(Collected data)

import Literature.MathematicalPhysics.QuantumFieldTheory.Balaban1983to89.B8Prop6CubeMemberGaugedReal
import Literature.MathematicalPhysics.QuantumFieldTheory.Balaban1983to89.B8Prop6CubeMemberFlatScalarBdryBeta
import Literature.MathematicalPhysics.QuantumFieldTheory.Balaban1983to89.B8Prop6CubeMemberNormsFlatBdry4Beta

/-!
# `Balaban1983to89.B8Prop6CubeMemberGaugedRealBdryBeta` — [Balaban1985RegularSpaces] PROPOSITION 6 (p. 99) AS `Node00.GaugedBoundB8` ∕ `B8.Prop6Printed` ON THE
# CUBE FAMILY OF (1.131) FROM THE FLAT β SOCKETS + THREE REAL INEQUALITY FAMILIES — the flat line's knit letter in EDITION β

statement-level skeleton of published theorems with citation tags; proofs where landed; nothing here is a claim about the
Yang–Mills mass gap

PDF held: `paper:balaban1985-cmp99-regular-spaces-gauge-fixing`; pp. 77, 81–83, 86–88, 91–94, 98–99; [4] Thms 3.1–3.3 pp. 397–399.

CITATION HEADER (lean-in-tree rule).  Cell `pub-ymgap` (HUMAN RULING D-0062, Track A), DAG node N05 = [B8], seat `pub-ymgap-dag-n05-e` g8 (R141 (C) row s3b —
the FLAT LINE re-keyed to the socket of record).  WHY: p531701 (`B8Prop6CubeMemberGaugedRealBdry`) is the flat line's knit letter in the currency R-d (both (1.59)
inputs with `|B₁|` over the constraint bonds only) — refuted at the cube member by the boundary pure-gauge mode (dag-n06-b CANDIDATE-3, p539131).  EDITION β
(dag-lead RULING №189 (2); dag-n06-b p541339) puts the level-0 crossing bonds of `□₀` into `|B₁|`.  THIS FILE re-runs p531701 on the β bricks: ★★
`gaugedBoundB8_cubeMember_real_bdryβ`, ★★ `prop6Printed_zdCub_real_bdryβ`.  Kind «kernel-checked proof», theorems only, no `def`.

HONEST SCOPE.  (i) Nothing of [4] proved: per cube the flat four-line β socket and `H59Dβ₁` ([4] Thm 3.3 at `U = 1` with exterior data, β reading) and the
three REAL families ([4] Thms 3.1–3.2 at `U = 1`, Dirichlet on `□₀`; dag-n05-c's supply line) are the displayed HYPOTHESES.  A6-PARTIAL: the boundary pure-gauge
mode makes the β sockets FALSE below an absolute threshold in `B₀` (as in print, `B₀` = [4] Thm 3.3's constant) — vacuous there, declared (ref-E g10 READ-12, STATUS S.13159, on p544795: the kernel threshold of the four-line β socket at a cube member with `k ≥ 1` is `B₀ ≥ d + 1` — the `Δ` line at the top corner; certificates `RefE.G10.BdryBetaA6.*`, evidence only).  (ii) `B_∂`,
`4B_∂ ≤ (dL − 1)B₀`, `3·2dL²·B_G·B_R ≤ B₀′` are displayed.  Count-neutral; N05 NOT discharged; one finite `𝕋⁴` programme at fixed `ε`, Bałaban as printed;
nothing continuum ∕ ℝ⁴ ∕ OS ∕ mass-gap ∕ Clay.  No `sorry`, no `def`, no `instance`, no `notation`.  Unit `pub-ymgap-dag-n05-e` (g8), 2026-08-27.
-/

noncomputable section

open NormedSpace

namespace Literature.MathematicalPhysics.QuantumFieldTheory.Balaban1983to89.B8Prop6CubeMemberGaugedRealBdryBeta

open scoped Matrix
open MatrixLog B7Prop1Explicit B7Prop2Explicit B7Prop1Local B7Eq92Concrete
open B7Prop3Flat (c3)
open B7Prop4GeneralLevels (logCovIter linCovIter)
open B8Ineq132 (covDerivFwd InAk BondTouches)
open B8Ineq133 (cutFixed)
open B8Lemma1NonAbelian (mulCfg)
open B8Eq115GaugeFixing (localGauge gaugeAct_mem_of)
open B8Eq119TwistedAxial (InAx Restr129)
open B8Eq140Level (SideTouches)
open B8Eq143PlaqExpansion (pdiv)
open B8Eq146AExpansion (iEta plaqCovDeriv)
open B8Eq155JBound (Jcur wsup)
open B8ScaledSupNorm (bondNorm msup)
open B8Eq184Proof (gaugeExp cfgExp)
open B8Eq138LandauZd (IsLandau138W logCfg covLap)
open B8LambdaSpaceKLevel (wt)
open B8Eq131Cubes (tcube tLo tHi ctr)
open B8Eq131CubesAdmissible (cubeFam)
open B8CubeMemberZd (cubeLamS cubeLamB)
open B8Prop6OfThm4 (const_136 smallness_134)
open B8LeafModelZd (ZdIdx)
open B8Prop6CubeMemberNormsAt (windows136_of_small)
open B8Prop6CubeMemberNormsFlatBdry4Beta (norms136_cubeMember_flat_bdryβ_d4)
open B8Prop6CubeMemberFlatScalarBdryBeta (prop6_cubeMember_flat_of_real_bdryβ)
open B9SupplySockB9P3ZdBeta (CrossB)
open B8Prop6CubeMemberGauged (gaugedBoundB8_of_clauses)
open Node00 (CubeB8 GaugedBoundB8 zdCub prop6Printed_zdCub_iff)
open Literature.MathematicalPhysics.QuantumLattice (blockMap)

export B7Prop1Explicit (Site)

variable {d : ℕ}

variable {𝔸 : Type} [CStarAlgebra 𝔸] [Nontrivial 𝔸]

Work to be completed:
Tally the lines of the entries that include the word "variable" and give only the total.

Written answer:
2